From the line containing "(∃ Q : (gmCurve" through the final line of the records, reproduce every line exactly.
*** Recorded data Section Begins ***
/-- **CASSELS' LEMMA** (constructive): `4x_P − θ ∈ L^{2} ⇒ P ∈ 2E(ℚ)`, half `Q = (α₁/(4α₂) − a₂, −1/(8α₂))`. -/
theorem exists_halves_of_isSquare (W : WeierstrassCurve ℚ) (h1 : W.a₁ = 0) (h3 : W.a₃ = 0) {xP yP : ℚ} (hP : W.toAffine.Nonsingular xP yP)
    (hsq : IsSquare (algebraMap ℚ (twoDivisionAlgebra W) (4 * xP) - twoDivisionRoot W)) :
    ∃ Q : W.toAffine.Point, Q + Q = WeierstrassCurve.Affine.Point.some xP yP hP := by
  obtain ⟨v, hv⟩ := hsq
  obtain ⟨α₀, α₁, α₂, hvexp⟩ := exists_coords W v
  have hF := root_relation_of_a₁_a₃ W h1 h3
  have hPeq := equation_of_a₁_a₃ W h1 h3 hP.1
  -- (1) α₂ ≠ 0
  have hα₂ : α₂ ≠ 0 := by
    intro h0
    have hA2 : algebraMap ℚ (twoDivisionAlgebra W) α₂ = 0 := by rw [h0, map_zero]
    have key : algebraMap ℚ (twoDivisionAlgebra W) (α₀ ^ 2 - 4 * xP) + algebraMap ℚ (twoDivisionAlgebra W) (2 * α₀ * α₁ + 1) * twoDivisionRoot W +
        algebraMap ℚ (twoDivisionAlgebra W) (α₁ ^ 2) * twoDivisionRoot W ^ 2 = 0 := by
      simp only [map_add, map_sub, map_mul, map_pow, map_one, map_ofNat] at hv ⊢
      generalize twoDivisionRoot W = t at hv hvexp ⊢
      generalize algebraMap ℚ (twoDivisionAlgebra W) α₀ = A0 at hvexp ⊢
      generalize algebraMap ℚ (twoDivisionAlgebra W) α₁ = A1 at hvexp ⊢
      generalize algebraMap ℚ (twoDivisionAlgebra W) α₂ = A2 at hvexp hA2 ⊢
      generalize algebraMap ℚ (twoDivisionAlgebra W) xP = XP at hv ⊢
      linear_combination (-1 : (twoDivisionAlgebra W)) * hv + (-(v + (A0 + A1 * t + A2 * t ^ 2))) * hvexp +
        (-(t ^ 2 * (2 * A0 + 2 * A1 * t + A2 * t ^ 2))) * hA2
    obtain ⟨-, h1', h2'⟩ := coords_eq_zero W _ _ _ key
    have : α₁ = 0 := pow_eq_zero_iff (two_ne_zero) |>.mp h2'
    rw [this] at h1'
    norm_num at h1'
  -- (2) the half `Q = (x₀, y₀)` and the defect `r`
  obtain ⟨y₀, hy⟩ : ∃ y₀ : ℚ, 8 * α₂ * y₀ = -1 :=
    ⟨-(8 * α₂)⁻¹, by rw [mul_neg, mul_inv_cancel₀ (mul_ne_zero (by norm_num) hα₂)]⟩
  have hy0 : y₀ ≠ 0 := by rintro rfl; norm_num at hy
  obtain ⟨x₀, hx⟩ : ∃ x₀ : ℚ, 4 * α₂ * (x₀ + W.a₂) = α₁ :=
    ⟨α₁ / (4 * α₂) - W.a₂, by rw [sub_add_cancel, mul_div_cancel₀ _ (mul_ne_zero (by norm_num) hα₂)]⟩
  obtain ⟨r, hr⟩ : ∃ r : ℚ, r * y₀ = x₀ ^ 2 - W.a₄ - α₀ * y₀ :=
    ⟨(x₀ ^ 2 - W.a₄ - α₀ * y₀) / y₀, div_mul_cancel₀ _ hy0⟩
  have hy' := congrArg (algebraMap ℚ (twoDivisionAlgebra W)) hy
  have hx' := congrArg (algebraMap ℚ (twoDivisionAlgebra W)) hx
  have hr' := congrArg (algebraMap ℚ (twoDivisionAlgebra W)) hr
  simp only [map_mul, map_ofNat, map_neg, map_one, map_add, map_sub, map_pow] at hy' hx' hr'
  -- (3) the coefficient equation in L
  have hK : algebraMap ℚ (twoDivisionAlgebra W) (256 * y₀ ^ 2 * r ^ 2 + 512 * y₀ ^ 2 * r * α₀ + 1024 * y₀ ^ 2 * xP -
        256 * (3 * x₀ ^ 2 + 2 * W.a₂ * x₀ + W.a₄) ^ 2 + 256 * (x₀ ^ 3 + W.a₂ * x₀ ^ 2 + W.a₄ * x₀ + W.a₆) * (4 * W.a₂ + 8 * x₀)) +
      algebraMap ℚ (twoDivisionAlgebra W) (-256 * y₀ ^ 2 + 512 * y₀ ^ 2 * r * α₁ + 256 * (x₀ ^ 3 + W.a₂ * x₀ ^ 2 + W.a₄ * x₀ + W.a₆)) *
        twoDivisionRoot W +
      algebraMap ℚ (twoDivisionAlgebra W) (512 * y₀ ^ 2 * r * α₂) * twoDivisionRoot W ^ 2 = 0 := by
    simp only [map_mul, map_ofNat, map_neg, map_add, map_sub, map_pow] at hv ⊢
    generalize twoDivisionRoot W = t at hF hv hvexp ⊢
    generalize algebraMap ℚ (twoDivisionAlgebra W) x₀ = X0 at hx' hr' ⊢
    generalize algebraMap ℚ (twoDivisionAlgebra W) xP = XP at hv ⊢
    generalize algebraMap ℚ (twoDivisionAlgebra W) y₀ = Y0 at hy' hr' ⊢
    generalize algebraMap ℚ (twoDivisionAlgebra W) r = Rr at hr' ⊢
    generalize algebraMap ℚ (twoDivisionAlgebra W) α₀ = A0 at hvexp hr' ⊢
    generalize algebraMap ℚ (twoDivisionAlgebra W) α₁ = A1 at hvexp hx' ⊢
    generalize algebraMap ℚ (twoDivisionAlgebra W) α₂ = A2 at hvexp hy' hx' ⊢
    generalize algebraMap ℚ (twoDivisionAlgebra W) W.a₂ = B at hF hx' ⊢
    generalize algebraMap ℚ (twoDivisionAlgebra W) W.a₄ = A4 at hF hr' ⊢
    generalize algebraMap ℚ (twoDivisionAlgebra W) W.a₆ = A6 at hF ⊢
    have hMi : (4 * X0 - t) ^ 2 - (3 * t ^ 2 + 8 * B * t + 16 * A4) = 16 * Y0 * (v + Rr) := by
      linear_combination (-(16 * Y0)) * hvexp + (-(2 * t ^ 2) - 8 * (X0 + B) * t) * hy' + (16 * Y0 * t) * hx' +
        (-16 : (twoDivisionAlgebra W)) * hr'
    linear_combination (256 * Y0 ^ 2) * hv + (-(512 * Y0 ^ 2 * Rr)) * hvexp +
      (-(16 * Y0 * (v + Rr) + ((4 * X0 - t) ^ 2 - (3 * t ^ 2 + 8 * B * t + 16 * A4)))) * hMi +
      (4 * (t + 8 * X0 + 4 * B)) * hF
  obtain ⟨hk0, hk1, hk2⟩ := coords_eq_zero W _ _ _ hK
  -- (4) read off: r = 0, the curve equation, x(2Q) = x_P
  have hr0 : r = 0 := by
    by_contra hne
    exact (mul_ne_zero (mul_ne_zero (mul_ne_zero (by norm_num) (pow_ne_zero 2 hy0)) hne) hα₂) hk2
  rw [hr0] at hk0 hk1
  have heq : y₀ ^ 2 = x₀ ^ 3 + W.a₂ * x₀ ^ 2 + W.a₄ * x₀ + W.a₆ := by
    linear_combination (-1 / 256 : ℚ) * hk1
  have hdup : (3 * x₀ ^ 2 + 2 * W.a₂ * x₀ + W.a₄) ^ 2 = 4 * y₀ ^ 2 * (xP + W.a₂ + 2 * x₀) := by
    linear_combination (-1 / 256 : ℚ) * hk0 + (-(4 * W.a₂ + 8 * x₀)) * heq
  -- (5) the point Q = (x₀, y₀)
  have hQns : W.toAffine.Nonsingular x₀ y₀ := by
    rw [WeierstrassCurve.Affine.nonsingular_iff']
    refine ⟨?_, Or.inr ?_⟩
    · rw [WeierstrassCurve.Affine.equation_iff']
      simp only [h1, h3, zero_mul, add_zero]
      linear_combination heq
    · simp only [h1, h3, zero_mul, add_zero]
      intro h0; apply hy0; linarith
  have hyne : y₀ ≠ W.toAffine.negY x₀ y₀ := by
    rw [negY_of_a₁_a₃ W h1 h3]; intro h0; apply hy0; linarith
  obtain ⟨X2, Y2, H2, hQQ, hX2⟩ : ∃ (X2 Y2 : ℚ) (H2 : W.toAffine.Nonsingular X2 Y2),
      WeierstrassCurve.Affine.Point.some x₀ y₀ hQns + WeierstrassCurve.Affine.Point.some x₀ y₀ hQns =
        WeierstrassCurve.Affine.Point.some X2 Y2 H2 ∧ X2 = xP := by
    refine ⟨_, _, _, WeierstrassCurve.Affine.Point.add_self_of_Y_ne hyne, ?_⟩
    rw [WeierstrassCurve.Affine.slope_of_Y_ne rfl hyne]
    simp only [negY_of_a₁_a₃ W h1 h3, WeierstrassCurve.Affine.addX, h1]
    have h2y : (y₀ - -y₀) ≠ 0 := by intro h0; apply hy0; linarith
    field_simp
    linear_combination hdup
  have hY2 : Y2 ^ 2 = yP ^ 2 := by
    have := equation_of_a₁_a₃ W h1 h3 H2.1
    rw [hX2] at this
    linear_combination this - hPeq
  have key : ∀ {x y : ℚ} {hxy : W.toAffine.Nonsingular x y}, x = xP → y = yP →
      WeierstrassCurve.Affine.Point.some x y hxy = WeierstrassCurve.Affine.Point.some xP yP hP := by
    rintro x y hxy rfl rfl; rfl
  rcases sq_eq_sq_iff_eq_or_eq_neg.mp hY2 with hc1 | hc2
  · exact ⟨WeierstrassCurve.Affine.Point.some x₀ y₀ hQns, hQQ.trans (key hX2 hc1)⟩
  · refine ⟨-WeierstrassCurve.Affine.Point.some x₀ y₀ hQns, ?_⟩
    rw [← neg_add, hQQ, WeierstrassCurve.Affine.Point.neg_some]
    apply key hX2
    rw [negY_of_a₁_a₃ W h1 h3, hc2, neg_neg]

/-- **Cassels' lemma, both directions**, for every `W/ℚ` with `a₁ = a₃ = 0`. -/
theorem halves_iff_isSquare (W : WeierstrassCurve ℚ) (h1 : W.a₁ = 0) (h3 : W.a₃ = 0) {xP yP : ℚ} (hP : W.toAffine.Nonsingular xP yP) :
    (∃ Q : W.toAffine.Point, Q + Q = WeierstrassCurve.Affine.Point.some xP yP hP) ↔
      IsSquare (algebraMap ℚ (twoDivisionAlgebra W) (4 * xP) - twoDivisionRoot W) :=
  ⟨fun ⟨Q, hQ⟩ => isSquare_of_halves W h1 h3 hP Q hQ, exists_halves_of_isSquare W h1 h3 hP⟩

/-- DESC-§22-H′ (support, KNOWN in print as Cassels' lemma; uniform `AdjoinRoot` form): for every `W : y² = x³ + a₂x² + a₄x + a₆` over `ℚ` and every
`P = (x_P, y_P) ∈ W(ℚ)`: `P ∈ 2W(ℚ) ⟺ 4x_P − θ_W ∈ (ℚ[T]/(c_W))^{2}`.  PROVED (`kummerHalvingCriterion_holds`); row H
(`F1Sign2.KummerHalvingCriterionAtTwo`, p624323) is the instance `W = gmPartner a b c`.
REF1-AUDIT §92/§94 (g9, D-desc-ref1-24 + extension, 10:24:02Z/10:59:52Z): SURVIVES, PROVED, CLEARED (with H; m1: `a₁ = a₃ = 0` is a normal form — the criterion holds for every W/ℚ by completing the square, x preserved — info only); landing certificate p625024 ← `KummerGeneral.lean` 55246eaab182a892 14 SAME / 0 DIFF (only-planner `halves_iff_isSquare_gmPartner`, the announced duplicate).
REF2-PLACEMENT v24 §1 (45974357b6e499b5, D-desc-ref2-24, 10:27:23Z): KNOWN — Cassels 1991 LMSST §15 Lemma 2 (étale-algebra form: Schaefer–Stoll); formalisation; beyond-print no; PARTITION none.
[cite: Cassels1991, §15 Lemma 2] -/
def KummerHalvingCriterion : Prop :=
  ∀ (W : WeierstrassCurve ℚ), W.a₁ = 0 → W.a₃ = 0 → ∀ (xP yP : ℚ) (hP : W.toAffine.Nonsingular xP yP),
    (∃ Q : W.toAffine.Point, Q + Q = WeierstrassCurve.Affine.Point.some xP yP hP) ↔
      IsSquare (algebraMap ℚ (twoDivisionAlgebra W) (4 * xP) - twoDivisionRoot W)

/-- **Row DESC-§22-H′ HOLDS** (Cassels' lemma, both directions, every `W` with `a₁ = a₃ = 0`; kernel). -/
theorem kummerHalvingCriterion_holds : KummerHalvingCriterion :=
  fun W h1 h3 _ _ hP => halves_iff_isSquare W h1 h3 hP

/-- The two curves of the cell: `E_f = gmCurve a b c` and `E′_f = gmPartner a b c` have `a₁ = a₃ = 0`. -/
theorem halves_iff_isSquare_gmCurve (a b c : ℤ) {xP yP : ℚ} (hP : (gmCurve a b c).toAffine.Nonsingular xP yP) :
    (∃ Q : (gmCurve a b c).toAffine.Point, Q + Q = WeierstrassCurve.Affine.Point.some xP yP hP) ↔
      IsSquare (algebraMap ℚ (twoDivisionAlgebra (gmCurve a b c)) (4 * xP) - twoDivisionRoot (gmCurve a b c)) :=
  halves_iff_isSquare (gmCurve a b c) (by simp [gmCurve]) (by simp [gmCurve]) hP

end Summit.BirchSwinnertonDyer.Rank1Residual.F1Sign2.Kummer

end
*** Recorded data Section Ends ***
Problem solution:
    (∃ Q : (gmCurve a b c).toAffine.Point, Q + Q = WeierstrassCurve.Affine.Point.some xP yP hP) ↔
      IsSquare (algebraMap ℚ (twoDivisionAlgebra (gmCurve a b c)) (4 * xP) - twoDivisionRoot (gmCurve a b c)) :=
  halves_iff_isSquare (gmCurve a b c) (by simp [gmCurve]) (by simp [gmCurve]) hP

end Summit.BirchSwinnertonDyer.Rank1Residual.F1Sign2.Kummer

end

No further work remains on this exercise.